CEO Joe Ripp Talks Cost Cuts at Newly Independent Time Inc.

More acquisitions in the works

Time Inc. has already implemented numerous cost-cutting measures ahead of its spinoff from parent company Time Warner, which was officially completed yesterday when CEO Joe Ripp rang the opening bell at the New York Stock Exchange. But for the newly independent company, already saddled with $1.3 billion in debt, the road ahead won’t be getting much smoother.

Over the weekend, a report in the New York Times said that the company is planning to make even deeper cuts, which includes reducing editorial costs by about 25 percent in the coming months. Time Inc. has already finalized a move from Time & Life headquarters next year (which Ripp said would save $50 million per year) and, in late 2013, eliminated more than 500 jobs.

When asked about the Times' report, Ripp said that cost-cutting measures will continue to be par for the course across all departments. “We’ve been working with [chief content officer Norman Pearlstine] for quite some time, asking about costs for pictures, about the number of kitchens we have, about how we can share content, but we’re also asking questions of the finance and marketing organizations,” he said.

According to a source within the company, although staffers are suitably concerned about their futures in light of the recent news, there’s been no formal announcement as far as the scope of these latest cuts. “There are always discussions about cutting and the [25 percent] number has been floated out there for sure, but there’s been no word of exactly where or how. No one really knows what to make of it yet.”

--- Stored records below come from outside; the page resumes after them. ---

import Mathlib
import HarnessLib
import Literature.MathematicalPhysics.QuantumLattice.HubbardTwoPointSimplexMatch

/-!
# Child `KLRegimeVolumeLimitV12` (stmt-HubbardSuperconductivity-19858), `stub_vl_bound` via (H1): the GENERAL ENTRY DICTIONARY — the limiting
# Grassmann entry at ANY non-zero time difference `d ∈ ℝ` is a free two-time Fermi-matrix entry at ANY operator times `S, T` with `S − T = −d`
# (seat hubbard-kl-k3c4-p2, g3; «Matsubara all-U route (R-a)»; companion of k3c5-p1's order-zero anchor `vertexLimitEntry_neg_eq_fermiMatrix_entry`)

For the τ-resolved identification (H1) (HOME/hubbard-kl-k3c5-p1/H1-DESIGN.md §2 C3) every entry of the Grassmann limit matrix,
`vertexLimitEntry L β μ x̄ ȳ ς ς′ d` at the time difference `d = T_b − T_a` of an annihilation leg `(ȳ, ς′)` (Grassmann time `T_b`) against a
creation leg `(x̄, ς)` (Grassmann time `T_a`), must be matched with an entry of the split-pair word matrix (C2), i.e. with one of the two closed
Fermi-matrix forms of the free two-time correlations of `dΓ(h)`, `h = hubbardOneBody (torus) 1 μ` (`gibbsState_dGamma_prod_evolved_eq_det`):
creation BEFORE annihilation `⟨a⁺_{x̄ς}(S) a⁻_{ȳς′}(T)⟩ = [e^{−Th}(1+e^{βh})⁻¹e^{Sh}]_{(ȳς′),(x̄ς)}`, or annihilation before creation
`−⟨a⁻_{ȳς′}(T) a⁺_{x̄ς}(S)⟩ = −[e^{−Th}(1+e^{−βh})⁻¹e^{Sh}]_{(ȳς′),(x̄ς)}`.  Both depend on `(S, T)` only through `S − T`, and the dictionary is:

* **`vertexLimitEntry_eq_fermiMatrix_entry_of_neg`** — `d < 0`, any `S, T` with `S − T = −d`:
  `vertexLimitEntry L β μ x̄ ȳ ς ς′ d = [e^{−Th}(1+e^{βh})⁻¹e^{Sh}]_{(ȳς′),(x̄ς)}` (the `−n_F e^{−ξd}` branch; k3c5-p1's anchor is `d = 0 − s`,
  `S = s`, `T = 0`);
* **`vertexLimitEntry_eq_neg_fermiMatrix_entry_of_pos`** — `0 < d`, any `S, T` with `S − T = −d`:
  `vertexLimitEntry L β μ x̄ ȳ ς ς′ d = −[e^{−Th}(1+e^{−βh})⁻¹e^{Sh}]_{(ȳς′),(x̄ς)}` (the `(1−n_F)e^{−ξd}` branch).

So on the open marked pieces (all time differences non-zero) the X-row / vertex entries (no KMS flip: `S, T` = the operator times themselves)
and the Y-column entries (KMS flip = the same formulas read with `T = 0` and `S` = the Grassmann time of the creation leg, as in the anchor) are
ALL instances of these two lemmas; the signs relative to the before-rule of the interleaved word are then pure bookkeeping (C2's `ε`).
Everything is proved; no definition.
-/

noncomputable section

namespace Summit.HubbardSuperconductivity.HubbardSuperconductivity.Theorems.MatsubaraAllU

set_option linter.dupNamespace false -- summit = problem name (single-conjunct summit), D-0017

open Finset NormedSpace Literature.MathematicalPhysics.QuantumLattice Literature.Probability.LatticeModels

variable {L : ℕ} [NeZero L]

/-- **Dictionary, negative time difference** (`L ≥ 3`): for `d < 0` and any real operator times `S, T` with `S − T = −d`,
`vertexLimitEntry L β μ x̄ ȳ ς ς′ d = [e^{−Th}(1 + e^{βh})⁻¹ e^{Sh}]_{(ȳς′),(x̄ς)}`, `h = hubbardOneBody (fermionTorusGraph 2 L) 1 μ` — the
creation-before-annihilation free two-time correlation `⟨a⁺_{x̄ς}(S) a⁻_{ȳς′}(T)⟩_{β,dΓ(h)}`. -/
theorem vertexLimitEntry_eq_fermiMatrix_entry_of_neg (hL : 3 ≤ L) (β μ : ℝ) (ς ς' : Fin 2) (xe ye : TorusSite 2 L) {d : ℝ} (hd : d < 0)
    (S T : ℝ) (hST : S - T = -d) :
    vertexLimitEntry L β μ xe ye ς ς' d =
      (exp (-((T : ℂ) • hubbardOneBody (fermionTorusGraph 2 L) 1 μ)) *
          (1 + exp ((β : ℂ) • hubbardOneBody (fermionTorusGraph 2 L) 1 μ))⁻¹ *
          exp ((S : ℂ) • hubbardOneBody (fermionTorusGraph 2 L) 1 μ))
        (orb (FermionTorus.ofTorusSite ye) ς') (orb (FermionTorus.ofTorusSite xe) ς) := by
  -- the right-hand side is the `a ≤ b` entry of a two-pair propagator matrix: pair 0 = (x̄ς) at time `S`, pair 1 = (ȳς′) at time `T`
  have hprop := propMatrix_torus_orb_apply₂ hL β μ (N := 2)
    (![FermionTorus.ofTorusSite xe, FermionTorus.ofTorusSite ye]) (![FermionTorus.ofTorusSite xe, FermionTorus.ofTorusSite ye])
    (![ς, ς']) (![ς, ς']) (![(S : ℂ), (T : ℂ)]) 0 1
  simp only [propMatrix, Matrix.of_apply, Fin.zero_le, if_true, Matrix.cons_val_zero, Matrix.cons_val_one,
    FermionTorus.toTorusSite_ofTorusSite] at hprop
  rw [hprop, vertexLimitEntry_eq_torusChar]
  have hL2 : ((1 / (L : ℝ) ^ 2 : ℝ) : ℂ) = ((L : ℂ) ^ 2)⁻¹ := by push_cast; rw [one_div]
  by_cases hσ : ς = ς'
  · subst hσ
    rw [if_pos rfl, if_pos rfl, hL2, show xe - ye = -(ye - xe) by abel,
      sum_torusChar_neg_of_even _ _ (fun q => by simp only [nambuXi, torusBand_neg]), ← mul_neg, ← Finset.sum_neg_distrib]
    refine congrArg _ (sum_congr rfl fun q _ => ?_)
    rw [← mul_neg]
    refine congrArg _ ?_
    -- scalar match: `−G_β(ξ, d) = e^{−dξ} f_β(ξ)` for `d < 0`, and `S − T = −d`
    rw [timeOrderedPropagator_of_neg β (nambuXi L μ q) hd, nambuXi, fermiFunction]
    have hTS : (T : ℂ) - (S : ℂ) = (d : ℂ) := by
      rw [← Complex.ofReal_sub]; exact congrArg _ (by linarith)
    rw [hTS]
    push_cast
    rw [neg_neg, one_div, mul_comm]
    congr 2
    ring
  · rw [if_neg hσ, if_neg (Ne.symm hσ), neg_zero]

/-- **Dictionary, positive time difference** (`L ≥ 3`): for `0 < d` and any real operator times `S, T` with `S − T = −d`,
`vertexLimitEntry L β μ x̄ ȳ ς ς′ d = −[e^{−Th}(1 + e^{−βh})⁻¹ e^{Sh}]_{(ȳς′),(x̄ς)}` — minus the annihilation-before-creation free two-time
correlation `⟨a⁻_{ȳς′}(T) a⁺_{x̄ς}(S)⟩_{β,dΓ(h)}`. -/
theorem vertexLimitEntry_eq_neg_fermiMatrix_entry_of_pos (hL : 3 ≤ L) (β μ : ℝ) (ς ς' : Fin 2) (xe ye : TorusSite 2 L) {d : ℝ}
    (hd : 0 < d) (S T : ℝ) (hST : S - T = -d) :
    vertexLimitEntry L β μ xe ye ς ς' d =
      -(exp (-((T : ℂ) • hubbardOneBody (fermionTorusGraph 2 L) 1 μ)) *
          (1 + exp (-((β : ℂ) • hubbardOneBody (fermionTorusGraph 2 L) 1 μ)))⁻¹ *
          exp ((S : ℂ) • hubbardOneBody (fermionTorusGraph 2 L) 1 μ))
        (orb (FermionTorus.ofTorusSite ye) ς') (orb (FermionTorus.ofTorusSite xe) ς) := by
  -- the right-hand side is the `a > b` entry of a two-pair propagator matrix: pair 0 = (ȳς′) at time `T`, pair 1 = (x̄ς) at time `S`,
  -- read at (row 1 = creation of pair 1, column 0 = annihilation of pair 0)
  have hprop := propMatrix_torus_orb_apply₂ hL β μ (N := 2)
    (![FermionTorus.ofTorusSite ye, FermionTorus.ofTorusSite xe]) (![FermionTorus.ofTorusSite ye, FermionTorus.ofTorusSite xe])
    (![ς', ς]) (![ς', ς]) (![(T : ℂ), (S : ℂ)]) 1 0
  have h10 : ¬ ((1 : Fin 2) ≤ 0) := by decide
  simp only [propMatrix, Matrix.of_apply, h10, if_false, Matrix.cons_val_zero, Matrix.cons_val_one,
    FermionTorus.toTorusSite_ofTorusSite] at hprop
  rw [hprop, vertexLimitEntry_eq_torusChar]
  have hL2 : ((1 / (L : ℝ) ^ 2 : ℝ) : ℂ) = ((L : ℂ) ^ 2)⁻¹ := by push_cast; rw [one_div]
  congr 1
  by_cases hσ : ς = ς'
  · subst hσ
    rw [if_pos rfl, if_pos rfl, hL2, show xe - ye = -(ye - xe) by abel,
      sum_torusChar_neg_of_even _ _ (fun q => by simp only [nambuXi, torusBand_neg])]
    refine congrArg _ (sum_congr rfl fun q _ => ?_)
    refine congrArg _ ?_
    -- scalar match: `G_β(ξ, d) = e^{−dξ} f_{−β}(ξ)` for `0 < d`, and `S − T = −d`
    rw [timeOrderedPropagator_of_pos β (nambuXi L μ q) hd, nambuXi, fermiFunction]
    have hTS : (T : ℂ) - (S : ℂ) = (d : ℂ) := by
      rw [← Complex.ofReal_sub]; exact congrArg _ (by linarith)
    rw [hTS]
    push_cast
    rw [one_div, mul_comm]
    congr 2 <;> ring
  · rw [if_neg hσ, if_neg (Ne.symm hσ)]

/-- **Dictionary, negative time difference, COMPLEX operator times** (`L ≥ 3`): for `d < 0` and any `S, T : ℂ` with `S − T = −d`
(e.g. `S = u·(−β)`, `T = ((β−s)/β + u′)·(−β)` as they appear in the two-time Dyson integrand),
`vertexLimitEntry L β μ x̄ ȳ ς ς′ d = [e^{−Th}(1 + e^{βh})⁻¹ e^{Sh}]_{(ȳς′),(x̄ς)}`. -/
theorem vertexLimitEntry_eq_fermiMatrix_entry_of_neg' (hL : 3 ≤ L) (β μ : ℝ) (ς ς' : Fin 2) (xe ye : TorusSite 2 L) {d : ℝ} (hd : d < 0)
    (S T : ℂ) (hST : S - T = -(d : ℂ)) :
    vertexLimitEntry L β μ xe ye ς ς' d =
      (exp (-(T • hubbardOneBody (fermionTorusGraph 2 L) 1 μ)) *
          (1 + exp ((β : ℂ) • hubbardOneBody (fermionTorusGraph 2 L) 1 μ))⁻¹ *
          exp (S • hubbardOneBody (fermionTorusGraph 2 L) 1 μ))
        (orb (FermionTorus.ofTorusSite ye) ς') (orb (FermionTorus.ofTorusSite xe) ς) := by
  have hprop := propMatrix_torus_orb_apply₂ hL β μ (N := 2)
    (![FermionTorus.ofTorusSite xe, FermionTorus.ofTorusSite ye]) (![FermionTorus.ofTorusSite xe, FermionTorus.ofTorusSite ye])
    (![ς, ς']) (![ς, ς']) (![S, T]) 0 1
  simp only [propMatrix, Matrix.of_apply, Fin.zero_le, if_true, Matrix.cons_val_zero, Matrix.cons_val_one,
    FermionTorus.toTorusSite_ofTorusSite] at hprop
  rw [hprop, vertexLimitEntry_eq_torusChar]
  have hL2 : ((1 / (L : ℝ) ^ 2 : ℝ) : ℂ) = ((L : ℂ) ^ 2)⁻¹ := by push_cast; rw [one_div]
  have hTS : T - S = (d : ℂ) := by linear_combination -hST
  by_cases hσ : ς = ς'
  · subst hσ
    rw [if_pos rfl, if_pos rfl, hL2, show xe - ye = -(ye - xe) by abel,
      sum_torusChar_neg_of_even _ _ (fun q => by simp only [nambuXi, torusBand_neg]), ← mul_neg, ← Finset.sum_neg_distrib]
    refine congrArg _ (sum_congr rfl fun q _ => ?_)
    rw [← mul_neg]
    refine congrArg _ ?_
    rw [timeOrderedPropagator_of_neg β (nambuXi L μ q) hd, nambuXi, fermiFunction, hTS]
    push_cast
    rw [neg_neg, one_div, mul_comm]
    congr 2
    ring
  · rw [if_neg hσ, if_neg (Ne.symm hσ), neg_zero]

/-- **Dictionary, positive time difference, COMPLEX operator times** (`L ≥ 3`): for `0 < d` and any `S, T : ℂ` with `S − T = −d`,
`vertexLimitEntry L β μ x̄ ȳ ς ς′ d = −[e^{−Th}(1 + e^{−βh})⁻¹ e^{Sh}]_{(ȳς′),(x̄ς)}`. -/
theorem vertexLimitEntry_eq_neg_fermiMatrix_entry_of_pos' (hL : 3 ≤ L) (β μ : ℝ) (ς ς' : Fin 2) (xe ye : TorusSite 2 L) {d : ℝ}
    (hd : 0 < d) (S T : ℂ) (hST : S - T = -(d : ℂ)) :
    vertexLimitEntry L β μ xe ye ς ς' d =
      -(exp (-(T • hubbardOneBody (fermionTorusGraph 2 L) 1 μ)) *
          (1 + exp (-((β : ℂ) • hubbardOneBody (fermionTorusGraph 2 L) 1 μ)))⁻¹ *
          exp (S • hubbardOneBody (fermionTorusGraph 2 L) 1 μ))
        (orb (FermionTorus.ofTorusSite ye) ς') (orb (FermionTorus.ofTorusSite xe) ς) := by
  have hprop := propMatrix_torus_orb_apply₂ hL β μ (N := 2)
    (![FermionTorus.ofTorusSite ye, FermionTorus.ofTorusSite xe]) (![FermionTorus.ofTorusSite ye, FermionTorus.ofTorusSite xe])
    (![ς', ς]) (![ς', ς]) (![T, S]) 1 0
  have h10 : ¬ ((1 : Fin 2) ≤ 0) := by decide
  simp only [propMatrix, Matrix.of_apply, h10, if_false, Matrix.cons_val_zero, Matrix.cons_val_one,
    FermionTorus.toTorusSite_ofTorusSite] at hprop
  rw [hprop, vertexLimitEntry_eq_torusChar]
  have hL2 : ((1 / (L : ℝ) ^ 2 : ℝ) : ℂ) = ((L : ℂ) ^ 2)⁻¹ := by push_cast; rw [one_div]
  have hTS : T - S = (d : ℂ) := by linear_combination -hST
  congr 1
  by_cases hσ : ς = ς'
  · subst hσ
    rw [if_pos rfl, if_pos rfl, hL2, show xe - ye = -(ye - xe) by abel,
      sum_torusChar_neg_of_even _ _ (fun q => by simp only [nambuXi, torusBand_neg])]
    refine congrArg _ (sum_congr rfl fun q _ => ?_)
    refine congrArg _ ?_
    rw [timeOrderedPropagator_of_pos β (nambuXi L μ q) hd, nambuXi, fermiFunction, hTS]
    push_cast
    rw [one_div, mul_comm]
    congr 2 <;> ring
  · rw [if_neg hσ, if_neg (Ne.symm hσ)]

/-- **Dictionary, KMS-shifted, negative time difference** (`L ≥ 3`): for `d < 0` and any `S, T : ℂ` with `S − T = −d − β` (a creation leg
read one period EARLIER, e.g. the operator time `T_a − β` of a Grassmann leg at `T_a` against `Y` at operator time `0`):
`vertexLimitEntry L β μ x̄ ȳ ς ς′ d = [e^{−Th}(1 + e^{−βh})⁻¹ e^{Sh}]_{(ȳς′),(x̄ς)}` — the annihilation-before-creation form WITHOUT its minus
(so the before-rule entry `−⟨a⁻_Y(T) a⁺(S)⟩` of a word with `Y` first is `−vertexLimitEntry`: the KMS sign `ε = −1` of the `Y` column). -/
theorem vertexLimitEntry_eq_fermiMatrix_entry_of_neg_kms (hL : 3 ≤ L) (β μ : ℝ) (ς ς' : Fin 2) (xe ye : TorusSite 2 L) {d : ℝ}
    (hd : d < 0) (S T : ℂ) (hST : S - T = -(d : ℂ) - (β : ℂ)) :
    vertexLimitEntry L β μ xe ye ς ς' d =
      (exp (-(T • hubbardOneBody (fermionTorusGraph 2 L) 1 μ)) *
          (1 + exp (-((β : ℂ) • hubbardOneBody (fermionTorusGraph 2 L) 1 μ)))⁻¹ *
          exp (S • hubbardOneBody (fermionTorusGraph 2 L) 1 μ))
        (orb (FermionTorus.ofTorusSite ye) ς') (orb (FermionTorus.ofTorusSite xe) ς) := by
  have hprop := propMatrix_torus_orb_apply₂ hL β μ (N := 2)
    (![FermionTorus.ofTorusSite ye, FermionTorus.ofTorusSite xe]) (![FermionTorus.ofTorusSite ye, FermionTorus.ofTorusSite xe])
    (![ς', ς]) (![ς', ς]) (![T, S]) 1 0
  have h10 : ¬ ((1 : Fin 2) ≤ 0) := by decide
  simp only [propMatrix, Matrix.of_apply, h10, if_false, Matrix.cons_val_zero, Matrix.cons_val_one,
    FermionTorus.toTorusSite_ofTorusSite, neg_inj] at hprop
  rw [hprop, vertexLimitEntry_eq_torusChar]
  have hL2 : ((1 / (L : ℝ) ^ 2 : ℝ) : ℂ) = ((L : ℂ) ^ 2)⁻¹ := by push_cast; rw [one_div]
  have hTS : T - S = (d : ℂ) + (β : ℂ) := by linear_combination -hST
  by_cases hσ : ς = ς'
  · subst hσ
    rw [if_pos rfl, if_pos rfl, hL2, show xe - ye = -(ye - xe) by abel,
      sum_torusChar_neg_of_even _ _ (fun q => by simp only [nambuXi, torusBand_neg]), ← mul_neg, ← Finset.sum_neg_distrib]
    refine congrArg _ (sum_congr rfl fun q _ => ?_)
    rw [← mul_neg]
    refine congrArg _ ?_
    rw [timeOrderedPropagator_of_neg β (nambuXi L μ q) hd, nambuXi, fermiFunction, hTS]
    -- a REAL identity: `(1+e^{βr})⁻¹ e^{−rd} = e^{−(d+β)r} · 1/(1+e^{−βr})`
    set r : ℝ := torusBand L q - μ with hr
    have hreal : (1 + Real.exp (β * r))⁻¹ * Real.exp (-(r * d)) = Real.exp (-(d + β) * r) * (1 / (1 + Real.exp (-β * r))) := by
      have h1 : Real.exp (-(d + β) * r) = Real.exp (-(r * d)) * (Real.exp (β * r))⁻¹ := by
        rw [← Real.exp_neg, ← Real.exp_add]; ring_nf
      have h2 : Real.exp (-β * r) = (Real.exp (β * r))⁻¹ := by rw [← Real.exp_neg]; ring_nf
      rw [h1, h2]
      have hpos : 0 < Real.exp (β * r) := Real.exp_pos _
      field_simp
      ring
    have hcast : Complex.exp (-((d : ℂ) + (β : ℂ)) * ((r : ℝ) : ℂ)) = ((Real.exp (-(d + β) * r) : ℝ) : ℂ) := by
      rw [Complex.ofReal_exp]; push_cast; ring_nf
    rw [hcast]
    push_cast
    rw [neg_neg]
    have := congrArg (fun t : ℝ => (t : ℂ)) hreal
    push_cast at this
    exact this
  · rw [if_neg hσ, if_neg (Ne.symm hσ), neg_zero]

end Summit.HubbardSuperconductivity.HubbardSuperconductivity.Theorems.MatsubaraAllU

end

Added the source, “I think it’s reached its point where change is so constant that you can’t fret about it as much.”

There has also been some speculation that Time Inc. might consider selling its lifestyle group headquarters in Birmingham, Ala. While Ripp said that there are no immediate plans to move titles like Southern Living and Cooking Light from their current home, he added, “We’re asking ourselves hard questions about all the real estate we own.”

Despite the company’s financial troubles, Ripp was bullish about acquisitions. Last week, the company bought family organizer app Cozi, which Ripp said will fit into Time Inc.’s current lifestyle offerings. “I think you’ll see a lot more acquisitions from us,” he said. “I don’t see myself doing the $2 billion transformative transaction anytime soon, but I do think there’s an opportunity for us to invest wisely to offset the print decline that we’re experiencing.”